Wednesday, April 18, 2012

Back to the drawing board

Guess what I should be doing?

Drawing.

Guess what I'm doing?

Farting around.

I've been drawing pencil portraits since the late 80's, full time since 2005.  In my pre-artist, corporate days, I had no choice but to drag my sorry, possibly hung over ass out of bed at an unholy hour.  If there was something important going on at work that day, I'd probably lost a good 3-4 hours of sleep flopping around, freaking out about it the night before.  I have a number of self-soothing mental tricks I try to play on myself when I'm worked up at night.  They rarely work.  I'd lie there and picture sabotaging myself in a variety of ridiculous ways.

To make up for my meager allotment of sleep, I would debate before bed whether my curly hair could make it another day so I could snag a shower's worth of extra morning snoozing.  Or I would choose my business clothes ahead of time and maybe even inspect them for baby spit up or coffee stains before my coworkers pointed them out during the work day. Regardless, work mornings would find me tearing around, swearing and stomping, throwing papers all over the kitchen island looking for something or other, ravaging the junk drawer for parking change, flying out the door in a panic.  I'm chronically disorganized and quite dramatic about any inconvenience.  This is fun for my husband because I'm always inconveniencing myself and usually him, too.  Those mornings were not fun.

I always waited till the last possible moment to wake one of my boys.  It is a crime against humanity to wake a sleeping child. 

Those chubby little fists laying next to their pink angel faces... just shoot me.  They looked like I was robbing them of at least five more hours sleep.  Something howled inside me when I woke them.  I'd tickle their backs, snuggle them for as long as I could before changing/dressing/feeding them, doing all I could to ease them into their happy little boy days away from me.  All the while I was trying to ignore that loud TICK TICK TICK of time passing too fast.  I thought the worst part of those mornings was a full out sprint at the train station, or the horror of potentionally MISSING the stupid train.  Being a few sweaty strides away from closing commuter train doors is almost as bad as a minor car accident or getting a ticket on the way to work.  So easily avoidable and so damn infuriating... you can't even believe it's happening.  But the train was nothing.  That clock ticking was my life, my babies, my house, my stress level.  Time was never, ever my friend.

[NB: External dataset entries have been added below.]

import Summits.CriticalPhenomena.CardyFormulaZ2.Theorems.CardyFlipRussoCoveringLegUniversality
import Summits.CriticalPhenomena.CardyFormulaZ2.Theorems.CardyFlipRussoCoveringLegStubRussoQDerivative
import Summits.CriticalPhenomena.CardyFormulaZ2.Theses.UnionJackBeffara
import Literature.Probability.Percolation.UnionJack
import HarnessLib

/-!
# The one open stub of `CardyFlipRusso.CoveringLeg` and its EXISTING twins in routes CardySectorGap and
UnionJackBeffara (line `five-arm-null`, lead c4, cycle 5)

Route `CardyFlipRusso`, sub-problem `CriticalPhenomena/CardyFormulaZ2`, crux item stmt-CriticalPhenomena-6435
(`Summit.CriticalPhenomena.CardyFormulaZ2.Theses.CardyFlipRusso.CoveringLeg` = `SiteCardy → BondCardy`).  Skeleton v4
of the line is closed modulo ONE registered stub, `Sig.stub_mixedInterpolationShift := MixedInterpolationShift`
(`P_{1/2}[cross] − P_0[cross] → 0` along the shifted family `R ⊕ δ·i/√2` in the covering-adapted frame B), which is
EXACTLY frame-free site-`G_s`/bond-`ℤ²` crossing universality (`mixedInterpolationShift_iff_universality`, p122660) and,
under the crux hypothesis, EQUIVALENT to the crux (`coveringLeg_iff_universality_of_siteCardy`, p123912).

Two other OPEN routes of this sub-problem already carry Beffara's "leg II" (flatness of the mixed interpolation
`P_{1/2,q}`, `q : ½ → 0`) as items of their own.  This file records IN THE TREE exactly how the stub relates to them,
so that the crux can be parked on an EXISTING item with a kernel-checked statement of the residual:

* **Twin 1 — `CardySectorGap.MixedInterpolation` (stmt-CriticalPhenomena-7050)**, frame B, UNshifted rectangles.
  - `mixedInterpolation_of_vertexFacePivotalBalance`: inside CardySectorGap it follows from that route's crux
    `VertexFacePivotalBalance` (stmt-7049, Beffara's eq. (5.1)) by the LANDED Russo step `stub_russoQDerivative`
    (p116769 = stmt-10401);
  - `coveringLeg_of_cardyCentredSquare_of_mixedInterpolation`: `CoveringLeg ⟸ stmt-7048 ∧ stmt-7050` with the crux
    hypothesis idle (Kesten covering bridge stmt-7055, landed p122240);
  - `lawP_zero_crossS_translate_sub_tendsto`: the BOND-side one-mesh translation null is a theorem (Schramm–Smirnov
    crude-crossing continuity for bond-`ℤ²`, through `coverShift_tendsto_sub`);
  - `stub_iff_mixedInterpolation_of_siteTranslationNull`: **modulo the SITE-side one-mesh translation null `T`**
    (`P_{1/2}[cross (R ⊕ δ·i/√2, δ)] − P_{1/2}[cross (R, δ)] → 0`: crude site-`G_s` crossing probabilities at `½` do
    not feel a half-diagonal translation of the domain — an RSW-grade boundary statement about site percolation on
    `G_s`, absent from the tree, taken here as an explicit hypothesis) **the stub IS stmt-7050**, hence
    `coveringLeg_of_mixedInterpolation_of_siteTranslationNull` and, under `SiteCardy`,
    `coveringLeg_iff_mixedInterpolation_of_siteCardy : CoveringLeg ↔ stmt-7050`.
* **Twin 2 — `UnionJackBeffara.MixedInterpolation` (stmt-CriticalPhenomena-4559)**, the route realising card
  z4-protected-beffara-union-jack to whose "leg II" the crux's thesis delegates.  Its frame (`unionJackEmbed`,
  `unionJackGraph` of `Literature/Probability/Percolation/UnionJack.lean`) is frame B SCALED by `1/√2`
  (`unionJackGraph_eq_gsGraph`, `unionJackEmbed_eq_zS_div_sqrt_two`), so at mesh `√2·δ` its crude event is the frame-B
  event at mesh `δ` with the WIDER slack `2√2·δ` (`ujCrossingProb_sqrt_two_mul`); reading the limit at mesh `√2·δ`
  changes nothing (`tendsto_comp_const_mul_iff`), whence `unionJackBeffara_mixedInterpolation_iff`: **stmt-4559 is
  stmt-7050 with crude slack `2√2·δ` in place of `2δ`** — not the same item verbatim.  Modulo the corresponding
  site-side null (wide slack at `q = ½` versus the frame-A crossing of `ρ⁻¹R`) and a wide-slack covering bridge on
  the bond side (both explicit hypotheses), the stub IS stmt-4559 (`stub_iff_unionJackBeffara_of_nulls`,
  `coveringLeg_of_unionJackBeffara_of_nulls`).

Nothing is asserted unconditionally about percolation beyond what the tree proves; no new definitions.

References: V. Beffara, *Is critical 2D percolation universal?*, Progr. Probab. 60 (2008) §5.1–5.2, Prop. 18
[Beffara2008Universal]; H. Kesten, *Percolation theory for mathematicians* (1982) §3.4 [Kesten1982]; O. Schramm,
S. Smirnov, Ann. Probab. 39 (2011) Lemma 5.1 [SchrammSmirnov2011].
-/

noncomputable section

My corporate job in downtown Chicago wasn't bad, although it often seemed like I was being punk'd by my career path.  The IT world is quite methodical and precise.  Add accounting and it's almost hilarious that I worked in it... exactly the opposite of every creative, emotional, distracted aspect of my being.  It was a bunch of grown ups always wanting to analyze serious stuff instead of joking around with me.  Actually, I got away with a lot of smart ass comments during serious meetings, which is kind of awesome. I carved out a creative little niche for myself and kicked a little ass, as much as work drove me beserk, I was proud of my accomplishments, my little sales trophies.

And then it was over.  After 20+ years of a losing battle of balancing work and home, it was all over.  They say that men define themselves by their work, but women do, too.  All I'd ever been was a professional (okay, sort of immature, but still corporate) person.  I'd won some awards, gained respect in the channel.  Now I was just fired.  I kind of deserved it for thinking that I was indispensable, threatening to leave and criticizing my boss.  As much as it hurt, and it hurt bad, there was a big shiny satin bow on the axe that fell on me.

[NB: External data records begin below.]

import Summits.ValiantsHypothesis.ValiantsHypothesis.Theorems.LacunarySymmetroidMatrixDescartesCensusChamberLambda

/-!
# `MatrixDescartes` census — the Λ-rule CHAMBER-UNIFORMLY: one-orientation schema, complete rows, first instances

HONEST FRAMING.  Object-search cell `pub-symmetroid`, door-A target `DoorA26 := PosRootLawAt 2 6 19`
(stmt-ValiantsHypothesis-19979; OPEN, typed, never asserted), crux `Theses.LacunarySymmetroid.MatrixDescartes`
(stmt-ValiantsHypothesis-18050).  The kernel lemma `Census.lambda_rule_false` (`…CensusChamberLambda.lean`) read off a
chamber order for SYMBOLIC exponents, exactly like `Census.no_twenty_on_chamber_cell` (parity) and
`Census.no_twenty_on_chamber_cell_ltri` (L-tri):

* `no_twenty_on_chamber_cell_lambda` — positions of the two definite letters and of fourteen pairs as decidable data,
  nine triangle parities ⇒ no twenty of that orientation on ANY exponent vector of the chamber;
* `posRootLawOn_of_chamber_parity_lambda` — parity cell + Λ-cell ⇒ the door-A row `PosRootLawOn 2 6 19 d` on the chamber;
* the first mirror pair of the 18 atlas-open cells the rule kills: chambers 408 / 609 of theory g6's table (the other 16
  rows are `…CensusChamberLambdaA.lean`).  All 18 have their other cell parity-dead, so each is a COMPLETE chamber row;
  with them 244 of the 2 608 chambers are dead at sign level in both orientations, all in the kernel, and the sign-level
  atlas has exactly one open mirror pair left (chambers 920 / 1844, word `IIIIII`, no definite letter).

SIGN layer only; nothing on `DoorA26` as a whole (OPEN), the crux, or `VP ≠ VNP`.

[folklore] Bookkeeping over this seat's Λ-rule; no citation exists or is needed.
-/

-- `Summit.ValiantsHypothesis.ValiantsHypothesis.…` repeats a component by the D-0017 layout
-- (single-conjunct summit), which the `dupNamespace` linter flags; the name is mandated.
set_option linter.dupNamespace false

namespace Summit.ValiantsHypothesis.ValiantsHypothesis.Theorems.LacunarySymmetroidMatrixDescartes.Census

open Polynomial Finset
open scoped BigOperators Polynomial Matrix

/-! ## The chamber-uniform schema -/

/-- **ONE-ORIENTATION CHAMBER-UNIFORM Λ-KILL.**  `σ` lists the 21 pairs in the order of their sums (`σ 0 = (i₀,i₀)`
lowest); `η` encodes the orientation «`(−1)^η det S_{i₀} > 0`» (`sign c_p = (−1)^{p+η}` for a twenty).  Data: definite
letters `P, U` (diagonal positions `aP, aU` of parity `η`), letters `A B C D`, and the positions of the fourteen pairs
`PU PA PB PC PD UA UB UC AB AC BC AD BD CD`, with the nine triangle parities of `Census.lambda_rule_false`
(`(P,U,A)`, `(P,U,B)`, `(P,A,C)`, `(P,B,C)`, `(P,C,D)` odd; `(P,U,C)`, `(P,A,B)`, `(P,A,D)`, `(P,B,D)` even — a triangle is
odd iff the sum of its three positions plus `η` is odd) — all decidable.  Then on EVERY exponent vector `d` of the chamber
no real symmetric `2 × 2` pencil of that orientation has `20 = D(2,6)` distinct positive det-roots. [folklore] -/
theorem no_twenty_on_chamber_cell_lambda (σ : Fin 21 → Fin 6 × Fin 6) (η : ℕ) (i₀ P U A B K D : Fin 6)
    (aP aU ePU ePA ePB ePC ePD eUA eUB eUC eAB eAC eBC eAD eBD eCD : Fin 21)
    (hcert : (∀ p : Fin 6 × Fin 6, ∃ t : Fin 21, σ t = p ∨ σ t = p.swap) ∧ σ 0 = (i₀, i₀) ∧
      (P ≠ U ∧ P ≠ A ∧ P ≠ B ∧ P ≠ K ∧ P ≠ D ∧ U ≠ A ∧ U ≠ B ∧ U ≠ K ∧ A ≠ B ∧ A ≠ K ∧ B ≠ K ∧ A ≠ D ∧ B ≠ D ∧
        K ≠ D) ∧
      (σ aP = (P, P) ∧ σ aU = (U, U)) ∧
      ((σ ePU = (P, U) ∨ σ ePU = (U, P)) ∧ (σ ePA = (P, A) ∨ σ ePA = (A, P)) ∧ (σ ePB = (P, B) ∨ σ ePB = (B, P)) ∧
        (σ ePC = (P, K) ∨ σ ePC = (K, P)) ∧ (σ ePD = (P, D) ∨ σ ePD = (D, P)) ∧ (σ eUA = (U, A) ∨ σ eUA = (A, U)) ∧
        (σ eUB = (U, B) ∨ σ eUB = (B, U)) ∧ (σ eUC = (U, K) ∨ σ eUC = (K, U)) ∧ (σ eAB = (A, B) ∨ σ eAB = (B, A)) ∧
        (σ eAC = (A, K) ∨ σ eAC = (K, A)) ∧ (σ eBC = (B, K) ∨ σ eBC = (K, B)) ∧ (σ eAD = (A, D) ∨ σ eAD = (D, A)) ∧
        (σ eBD = (B, D) ∨ σ eBD = (D, B)) ∧ (σ eCD = (K, D) ∨ σ eCD = (D, K))) ∧
      (Even ((aP : ℕ) + η) ∧ Even ((aU : ℕ) + η)) ∧
      (Odd ((ePU : ℕ) + ePA + eUA + η) ∧ Odd ((ePU : ℕ) + ePB + eUB + η) ∧ Even ((ePU : ℕ) + ePC + eUC + η) ∧
        Even ((ePA : ℕ) + ePB + eAB + η) ∧ Odd ((ePA : ℕ) + ePC + eAC + η) ∧ Odd ((ePB : ℕ) + ePC + eBC + η) ∧
        Even ((ePA : ℕ) + ePD + eAD + η) ∧ Even ((ePB : ℕ) + ePD + eBD + η) ∧ Odd ((ePC : ℕ) + ePD + eCD + η)))
    (d : Fin 6 → ℕ) (hd : StrictMono ((fun p : Fin 6 × Fin 6 => d p.1 + d p.2) ∘ σ))
    (S : Fin 6 → Matrix (Fin 2) (Fin 2) ℝ) (hS : ∀ l, (S l).IsSymm)
    (hZ : 20 ≤ ((∑ l, ((X : ℝ[X]) ^ d l) • (S l).map C).det.roots.toFinset.filter (fun t => 0 < t)).card)
    (hs : 0 < (-1 : ℝ) ^ η * (S i₀ 0 0 * S i₀ 1 1 - S i₀ 0 1 ^ 2)) : False := by
  obtain ⟨hcov, h0, ⟨nPU, nPA, nPB, nPC, nPD, nUA, nUB, nUC, nAB, nAC, nBC, nAD, nBD, nCD⟩, ⟨haP, haU⟩,
    ⟨gPU, gPA, gPB, gPC, gPD, gUA, gUB, gUC, gAB, gAC, gBC, gAD, gBD, gCD⟩, ⟨paP, paU⟩,
    ⟨q1, q2, q3, q4, q5, q6, q7, q8, q9⟩⟩ := hcert
  set Pd := (∑ l, ((X : ℝ[X]) ^ d l) • (S l).map Polynomial.C).det with hP_def
  set W := (Finset.univ : Finset (Fin 6 × Fin 6)).image (fun p => d p.1 + d p.2) with hW_def
  have hN : W.card = 21 := card_pairSums_of_chamber σ hcov d hd
  have memW : ∀ u v : Fin 6, d u + d v ∈ W := fun u v =>
    Finset.mem_image.mpr ⟨(u, v), Finset.mem_univ _, rfl⟩
  have hP : Pd ≠ 0 := by
    intro hP0
    have : (Pd.roots.toFinset.filter (fun t => 0 < t)).card = 0 := by rw [hP0]; simp
    omega
  have hsupp : Pd.support = W := by
    have hsub : Pd.support ⊆ W := by
      rw [hP_def, hW_def, ← sumset_two_eq_pairSums d]; exact support_det_pencil_subset_sumset d S
    refine Finset.eq_of_subset_of_card_le hsub ?_
    have h := Literature.Computability.AlgebraicComplexity.card_roots_toFinset_filter_pos_lt_card_support hP
    omega
  have hZ' : Pd.support.card ≤ (Pd.roots.toFinset.filter (fun t => 0 < t)).card + 1 := by
    rw [hsupp]; omega
  have F1 : ∀ x y : ℕ, x ∈ W → y ∈ W →
      0 < (-1 : ℝ) ^ ((W.filter (· < x)).card + (W.filter (· < y)).card) * (Pd.coeff x * Pd.coeff y) := by
    intro x y hx hy
    have := pow_rank_mul_coeff_mul_coeff_pos_of_sharp Pd hZ' (by rw [hsupp]; exact hx) (by rw [hsupp]; exact hy)
    rwa [hsupp] at this
  have hsum : ∀ {t : Fin 21} {u v : Fin 6}, σ t = (u, v) → d u + d v = d (σ t).1 + d (σ t).2 := by
    intro t u v ht; rw [ht]
  have udiag : ∀ {t : Fin 21} {u : Fin 6}, σ t = (u, u) →
      ∀ p : Fin 6 × Fin 6, d p.1 + d p.2 = d u + d u → p = (u, u) := by
    intro t u ht p hp
    rw [hsum ht] at hp
    rcases pair_eq_of_chamber σ hcov d hd t p hp with h | h
    · rw [h, ht]
    · rw [h, ht]; rfl
  have upair : ∀ {t : Fin 21} {u v : Fin 6}, σ t = (u, v) →
      ∀ p : Fin 6 × Fin 6, d p.1 + d p.2 = d u + d v → p = (u, v) ∨ p = (v, u) := by
    intro t u v ht p hp
    rw [hsum ht] at hp
    rcases pair_eq_of_chamber σ hcov d hd t p hp with h | h
    · left; rw [h, ht]
    · right; rw [h, ht]; rfl
  have rk : ∀ {t : Fin 21} {u v : Fin 6}, σ t = (u, v) → (W.filter (· < d u + d v)).card = t := by
    intro t u v ht
    rw [hsum ht]
    exact card_filter_lt_of_chamber σ hcov d hd t
  have hsym : ∀ l, S l 1 0 = S l 0 1 := fun l => by
    have h := congrFun (congrFun (hS l) 1) 0
    simp only [Matrix.transpose_apply] at h
    exact h.symm
  have hdiag : ∀ {t : Fin 21} {u : Fin 6}, σ t = (u, u) → Pd.coeff (d u + d u) = S u 0 0 * S u 1 1 - S u 0 1 ^ 2 := by
    intro t u ht; rw [hP_def, coeff_det_pencil_two_diag d S u (udiag ht), hsym, sq]
  have hpair : ∀ {t : Fin 21} {u v : Fin 6}, σ t = (u, v) → u ≠ v →
      Pd.coeff (d u + d v) = S u 0 0 * S v 1 1 + S u 1 1 * S v 0 0 - 2 * (S u 0 1 * S v 0 1) := by
    intro t u v ht huv; rw [hP_def, coeff_det_pencil_two_pair d S huv (upair ht), hsym, hsym]; ring
  have tw : ∀ x : ℕ, x ∈ W → 0 < (-1 : ℝ) ^ ((W.filter (· < x)).card + η) * Pd.coeff x := by
    intro x hx
    have h1 := F1 (d i₀ + d i₀) x (memW i₀ i₀) hx
    rw [rk h0, hdiag h0] at h1
    simp only [Fin.val_zero, zero_add] at h1
    have h2 : 0 < ((-1 : ℝ) ^ (W.filter (· < x)).card * ((S i₀ 0 0 * S i₀ 1 1 - S i₀ 0 1 ^ 2) * Pd.coeff x)) *
        ((-1 : ℝ) ^ η * (S i₀ 0 0 * S i₀ 1 1 - S i₀ 0 1 ^ 2)) := mul_pos h1 hs
    have h3 : ((-1 : ℝ) ^ (W.filter (· < x)).card * ((S i₀ 0 0 * S i₀ 1 1 - S i₀ 0 1 ^ 2) * Pd.coeff x)) *
        ((-1 : ℝ) ^ η * (S i₀ 0 0 * S i₀ 1 1 - S i₀ 0 1 ^ 2))
        = ((-1 : ℝ) ^ ((W.filter (· < x)).card + η) * Pd.coeff x) * (S i₀ 0 0 * S i₀ 1 1 - S i₀ 0 1 ^ 2) ^ 2 := by
      rw [pow_add]; ring
    rw [h3] at h2
    exact pos_of_mul_pos_left h2 (sq_nonneg _)
  have hdet : ∀ {t : Fin 21} {u : Fin 6}, σ t = (u, u) → Even ((t : ℕ) + η) → 0 < S u 0 0 * S u 1 1 - S u 0 1 ^ 2 := by
    intro t u ht hev
    have := tw _ (memW u u)
    rw [rk ht, hev.neg_one_pow, hdiag ht] at this
    linarith
  have hmix : ∀ {t : Fin 21} {u v : Fin 6}, σ t = (u, v) → u ≠ v →
      0 < (-1 : ℝ) ^ ((t : ℕ) + η) * (S u 0 0 * S v 1 1 + S u 1 1 * S v 0 0 - 2 * (S u 0 1 * S v 0 1)) := by
    intro t u v ht huv
    have := tw _ (memW u v)
    rwa [rk ht, hpair ht huv] at this
  have hmix' : ∀ {t : Fin 21} {u v : Fin 6}, (σ t = (u, v) ∨ σ t = (v, u)) → u ≠ v →
      0 < (-1 : ℝ) ^ ((t : ℕ) + η) * (S u 0 0 * S v 1 1 + S u 1 1 * S v 0 0 - 2 * (S u 0 1 * S v 0 1)) := by
    intro t u v ht huv
    rcases ht with ht | ht
    · exact hmix ht huv
    · have h := hmix ht huv.symm
      have e : S v 0 0 * S u 1 1 + S v 1 1 * S u 0 0 - 2 * (S v 0 1 * S u 0 1)
          = S u 0 0 * S v 1 1 + S u 1 1 * S v 0 0 - 2 * (S u 0 1 * S v 0 1) := by ring
      rwa [e] at h
  have hΔP := hdet haP paP
  have hΔU := hdet haU paU
  have bPU := hmix' gPU nPU
  have bPA := hmix' gPA nPA
  have bPB := hmix' gPB nPB
  have bPC := hmix' gPC nPC
  have bPD := hmix' gPD nPD
  have bUA := hmix' gUA nUA
  have bUB := hmix' gUB nUB
  have bUC := hmix' gUC nUC
  have bAB := hmix' gAB nAB
  have bAC := hmix' gAC nAC
  have bBC := hmix' gBC nBC
  have bAD := hmix' gAD nAD
  have bBD := hmix' gBD nBD
  have bCD := hmix' gCD nCD
  have twist3 : ∀ {x y z : ℕ}, ((x : ℕ) + η) + ((y : ℕ) + η) + ((z : ℕ) + η) = (x + y + z + η) + 2 * η := by
    intro x y z; ring
  have od : ∀ {x y z : ℕ}, Odd (x + y + z + η) → Odd ((x + η) + (y + η) + (z + η)) := by
    intro x y z ho; rw [twist3]; exact ho.add_even (even_two_mul η)
  have ev : ∀ {x y z : ℕ}, Even (x + y + z + η) → Even ((x + η) + (y + η) + (z + η)) := by
    intro x y z hev; rw [twist3]; exact hev.add (even_two_mul η)
  have r1 := prod_neg_of_pos_twists_odd bPU bPA bUA (od q1)
  have r2 := prod_neg_of_pos_twists_odd bPU bPB bUB (od q2)
  have r3 := prod_pos_of_pos_twists_even bPU bPC bUC (ev q3)
  have r4 := prod_pos_of_pos_twists_even bPA bPB bAB (ev q4)
  have r5 := prod_neg_of_pos_twists_odd bPA bPC bAC (od q5)
  have r6 := prod_neg_of_pos_twists_odd bPB bPC bBC (od q6)
  have r7 := prod_pos_of_pos_twists_even bPA bPD bAD (ev q7)
  have r8 := prod_pos_of_pos_twists_even bPB bPD bBD (ev q8)
  have r9 := prod_neg_of_pos_twists_odd bPC bPD bCD (od q9)
  exact lambda_rule_false (S P 0 0) (S P 0 1) (S P 1 1) (S U 0 0) (S U 0 1) (S U 1 1)
    (S A 0 0) (S A 0 1) (S A 1 1) (S B 0 0) (S B 0 1) (S B 1 1) (S K 0 0) (S K 0 1) (S K 1 1)
    (S D 0 0) (S D 0 1) (S D 1 1) hΔP hΔU r1 r2 r3 r4 r5 r6 r7 r8 r9

/-- **COMPLETE CHAMBER ROW from one parity cell and one Λ-cell.**  A sign-class (odd definite triangle) certificate
for the orientation `η` and a Λ-certificate for the orientation `η + 1` give `ζ(2,6; d) ≤ 19` for EVERY exponent vector
`d` of the chamber of `σ` (via `Census.posRootLawOn_of_chamber_cell`). [folklore] -/
theorem posRootLawOn_of_chamber_parity_lambda (σ : Fin 21 → Fin 6 × Fin 6) (η : ℕ) (i₀ i j k : Fin 6)
    (a b c e f g : Fin 21) (P U A B K D : Fin 6)
    (aP aU ePU ePA ePB ePC ePD eUA eUB eUC eAB eAC eBC eAD eBD eCD : Fin 21)
    (hcert : (∀ p : Fin 6 × Fin 6, ∃ t : Fin 21, σ t = p ∨ σ t = p.swap) ∧ σ 0 = (i₀, i₀) ∧
      (i ≠ j ∧ j ≠ k ∧ i ≠ k) ∧
      (σ a = (i, i) ∧ σ b = (j, j) ∧ σ c = (k, k) ∧ σ e = (i, j) ∧ σ f = (j, k) ∧ σ g = (i, k)) ∧
      (Even ((a : ℕ) + η) ∧ Even ((b : ℕ) + η) ∧ Even ((c : ℕ) + η) ∧ Odd ((e : ℕ) + f + g + η)))
    (hcert' : (∀ p : Fin 6 × Fin 6, ∃ t : Fin 21, σ t = p ∨ σ t = p.swap) ∧ σ 0 = (i₀, i₀) ∧
      (P ≠ U ∧ P ≠ A ∧ P ≠ B ∧ P ≠ K ∧ P ≠ D ∧ U ≠ A ∧ U ≠ B ∧ U ≠ K ∧ A ≠ B ∧ A ≠ K ∧ B ≠ K ∧ A ≠ D ∧
        B ≠ D ∧ K ≠ D) ∧
      (σ aP = (P, P) ∧ σ aU = (U, U)) ∧
      ((σ ePU = (P, U) ∨ σ ePU = (U, P)) ∧ (σ ePA = (P, A) ∨ σ ePA = (A, P)) ∧ (σ ePB = (P, B) ∨ σ ePB = (B, P)) ∧
        (σ ePC = (P, K) ∨ σ ePC = (K, P)) ∧ (σ ePD = (P, D) ∨ σ ePD = (D, P)) ∧
        (σ eUA = (U, A) ∨ σ eUA = (A, U)) ∧ (σ eUB = (U, B) ∨ σ eUB = (B, U)) ∧
        (σ eUC = (U, K) ∨ σ eUC = (K, U)) ∧ (σ eAB = (A, B) ∨ σ eAB = (B, A)) ∧
        (σ eAC = (A, K) ∨ σ eAC = (K, A)) ∧ (σ eBC = (B, K) ∨ σ eBC = (K, B)) ∧
        (σ eAD = (A, D) ∨ σ eAD = (D, A)) ∧ (σ eBD = (B, D) ∨ σ eBD = (D, B)) ∧
        (σ eCD = (K, D) ∨ σ eCD = (D, K))) ∧
      (Even ((aP : ℕ) + (η + 1)) ∧ Even ((aU : ℕ) + (η + 1))) ∧
      (Odd ((ePU : ℕ) + ePA + eUA + (η + 1)) ∧ Odd ((ePU : ℕ) + ePB + eUB + (η + 1)) ∧
        Even ((ePU : ℕ) + ePC + eUC + (η + 1)) ∧ Even ((ePA : ℕ) + ePB + eAB + (η + 1)) ∧
        Odd ((ePA : ℕ) + ePC + eAC + (η + 1)) ∧ Odd ((ePB : ℕ) + ePC + eBC + (η + 1)) ∧
        Even ((ePA : ℕ) + ePD + eAD + (η + 1)) ∧ Even ((ePB : ℕ) + ePD + eBD + (η + 1)) ∧
        Odd ((ePC : ℕ) + ePD + eCD + (η + 1))))
    (d : Fin 6 → ℕ) (hd : StrictMono ((fun p : Fin 6 × Fin 6 => d p.1 + d p.2) ∘ σ)) : PosRootLawOn 2 6 19 d :=
  posRootLawOn_of_chamber_cell σ η i₀ i j k a b c e f g hcert d hd
    (fun S hS hZ hs => no_twenty_on_chamber_cell_lambda σ (η + 1) i₀ P U A B K D aP aU ePU ePA ePB ePC ePD eUA eUB
      eUC eAB eAC eBC eAD eBD eCD hcert' d hd S hS hZ hs)

/-! ## First instances: the mirror pair 408 / 609 -/

/-- **Door-A row on the whole chamber 408** of theory g6's table (mirror 609; smallest member
`(0,12,14,18,23,33)`, words `DIIDDD` / `IDDIII`): the `s = +` cell dies by the odd definite triangle `{0,3,4}`,
the `s = −` cell — open at sign level in the atlas — by the Λ-rule (definite `1`, `2`; letters `4 5 0 3`);
hence `ζ(2,6; d) ≤ 19` for EVERY exponent vector of the chamber. [folklore] -/
theorem doorA26_on_chamber408 (d : Fin 6 → ℕ)
    (hd : StrictMono ((fun p : Fin 6 × Fin 6 => d p.1 + d p.2) ∘
      ![(0, 0), (0, 1), (0, 2), (0, 3), (0, 4), (1, 1), (1, 2), (2, 2), (1, 3), (2, 3), (0, 5),
        (1, 4), (3, 3), (2, 4), (3, 4), (1, 5), (4, 4), (2, 5), (3, 5), (4, 5), (5, 5)])) :
    PosRootLawOn 2 6 19 d :=
  posRootLawOn_of_chamber_parity_lambda _ 0 0 0 3 4 0 12 16 3 14 4
    1 2 4 5 0 3 5 7 6 11 15 1 8 13 17 2 19 4 10 14 18 3 (by decide)
    (by refine ⟨?_, ?_, ?_, ?_, ?_, ?_, ?_⟩ <;> decide) d hd

/-- **Door-A row on the whole chamber 609** of theory g6's table (mirror 408; smallest member
`(0,10,15,19,21,33)`, words `DDDIID` / `IIIDDI`): the `s = +` cell dies by the odd definite triangle `{0,1,2}`,
the `s = −` cell — open at sign level in the atlas — by the Λ-rule (definite `3`, `4`; letters `0 1 2 5`);
hence `ζ(2,6; d) ≤ 19` for EVERY exponent vector of the chamber. [folklore] -/
theorem doorA26_on_chamber609 (d : Fin 6 → ℕ)
    (hd : StrictMono ((fun p : Fin 6 × Fin 6 => d p.1 + d p.2) ∘
      ![(0, 0), (0, 1), (0, 2), (0, 3), (1, 1), (0, 4), (1, 2), (1, 3), (2, 2), (1, 4), (0, 5),
        (2, 3), (2, 4), (3, 3), (3, 4), (4, 4), (1, 5), (2, 5), (3, 5), (4, 5), (5, 5)])) :
    PosRootLawOn 2 6 19 d :=
  posRootLawOn_of_chamber_parity_lambda _ 0 0 0 1 2 0 4 8 1 6 2
    3 4 0 1 2 5 13 15 14 3 7 11 18 5 9 12 1 2 6 10 16 17 (by decide)
    (by refine ⟨?_, ?_, ?_, ?_, ?_, ?_, ?_⟩ <;> decide) d hd

/-- The smallest support of chamber 408, `(0,12,14,18,23,33)`, by the decidable membership test. [folklore] -/
example : PosRootLawOn 2 6 19 (![0, 12, 14, 18, 23, 33] : Fin 6 → ℕ) :=
  doorA26_on_chamber408 _ (Fin.strictMono_iff_lt_succ.2 (by decide))

end Summit.ValiantsHypothesis.ValiantsHypothesis.Theorems.LacunarySymmetroidMatrixDescartes.Census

I lost my job when my youngest, Max, was starting kindergarten and Joey was starting third grade - the first big year of homework. I've been there every day for hugs goodbye and hello, snacks, help, friend-rides.  When Joey was able to take the bus straight home for the first time - no day care pick up, he walked in the front door, his sweet little voice calling out, "I'm home!" It was just about worth my complete professional humiliation.

Transitioning from a corporate life to becoming a full time artist was hard. I cried over my my lost job for almost two months.  I'm a mess like that when something - anything - is wrong... a blubbering pile of woe is me.  More fun for my husband.  Growing my new little business was a different kind of stress.  It's a will I fail kind of stress. It's a how am I going to make a pencil into a bill paying magic wand kind of stress.

It's been a long and weepy road.  But my mornings... especially now that the boys are big and can pick out clothes (kind of) and wipe their own asses, there is no comparison to how my mornings have changed.  Ahhhh, my mornings.  In the first few years, I used to walk the kids to the bus stop in my running clothes, go for a run and get right to work.  Eventually it turned into coffee, yogurt, email and Facebook before running, often meaning that sometimes running doesn't happen.  It sure isn't happening this morning because I did something really weird to my right butt and thigh muscle at spin class on Monday morning.  Thank you, Fran, spin dominatrix.

After marketing my portraits for seven years, I'm not in such a panic anymore.  But maybe I shouldn't be quite so relaxed either.  Running a small business that was just starting to take off right before an economic crash has meant tightening our belts.  Sometimes to the point of looking like that creepy picture from Ripley's where the woman has a 9 inch freak waist.  Shouldn't I be hustling a little more?  Maybe take a page from my old corporate days and sprint for the train once in awhile?  I really want to get HBO again.

Yeah, yeah enough farting around.  Back to the drawing board.  Right after I answer a couple personal emails and see if I can find my creepy ex-boyfriend on Facebook.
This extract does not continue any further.